**EXERCISE DIRECTIONS**:
Search the entries below for "namespace", and copy each line where it appears.

(Saved entries)
* * * * * * * * *
import Summits.Ventures.PercRepro.RankLevelSetDepCountHeavyWin
import Summits.Ventures.PercRepro.RankLevelSetLevelSixTailLevels
import Summits.Ventures.PercRepro.RankLevelSetLevelSixHeavyCell
import Summits.Ventures.PercRepro.RankLevelSetDepCountHeavySq
import Summits.Ventures.PercRepro.RankLevelSetDepCountHeavyCap
import Summits.Ventures.PercRepro.RankLevelSetMultFifteenCount
import Summits.Ventures.PercRepro.RankLevelSetMultCubeCount
import Summits.Ventures.PercRepro.RankLevelSetCoreCircuitBounds
import Summits.Ventures.PercRepro.RankLevelSetLevelSix
import Summits.Ventures.PercRepro.S1FourCircuitCount
import Summits.Ventures.PercRepro.RankLevelSetPlaneSix
import Summits.Ventures.PercRepro.S1TriangleCount
import Summits.Ventures.PercRepro.RankLevelSetTriangleStar
import Summits.Ventures.PercRepro.RankLevelSetCorankFiveCounts
import Summits.Ventures.PercRepro.RankLevelSetPlaneTen
import Summits.Ventures.PercRepro.RankLevelSetPlaneTenPrime
import Summits.Ventures.PercRepro.S1TrianglePlusPlus
import Summits.Ventures.PercRepro.RankLevelSetLowRankCount
import Summits.Ventures.PercRepro.RankLevelSetDepCountHeavyU
import Summits.Ventures.PercRepro.RankLevelSetCoreFour
import Summits.Ventures.PercRepro.RankLevelSetFrameLarge
import Summits.Ventures.PercRepro.RankLevelSetFrameQM
import Summits.Ventures.PercRepro.RankLevelSetLevelFiveAll
import Summits.Ventures.PercRepro.RankLevelSetLevelSixGiant
import Summits.Ventures.PercRepro.RankLevelSetCoreSixColoopFree
import Summits.Ventures.PercRepro.RankLevelSetLevelSixIndepMono

/-!
# PercRepro — THE LEVEL-`6` CELL `sq27di3` WITH THE HEAVY UNIONS AS HYPOTHESES (p8 g10, S3)

`proofs/SUBCLAIM-S3-p8.md` §3x. `c025_core_six_heavy_cell_sq27di3` (RankLevelSetLevelSixHeavyCellSq27DI3, p8 g9) word for word,
with the bounds on the heavy unions taken DIRECTLY as hypotheses — `hUG : |UG M 6 ν₁| ≤ uG`, `hUH : |UH M 6 ν₁| ≤ uH` — in place
of the disjunctive parameter hypotheses `huG` / `huH` (and their `j`, `j'`, `hνj`, `hνj'`): the caller supplies them from the
union lemmas of `sq27di` or, on a COLOOP-FREE core at `ν₁ ≥ d`, from the emptiness of the heavy classes
(`UG_eq_empty_of_cap` / `UH_eq_empty` with the coloop-free flat cap, RankLevelSetCoreSixColoopFreeFlatCap) with `uG = uH = 0`.
Axioms: standard.
-/

open scoped Matroid

namespace PercRepro

namespace ThmN

open Set

variable {α : Type}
* * * * * * * * *
**WRITTEN REPLY**:
namespace PercRepro
namespace ThmN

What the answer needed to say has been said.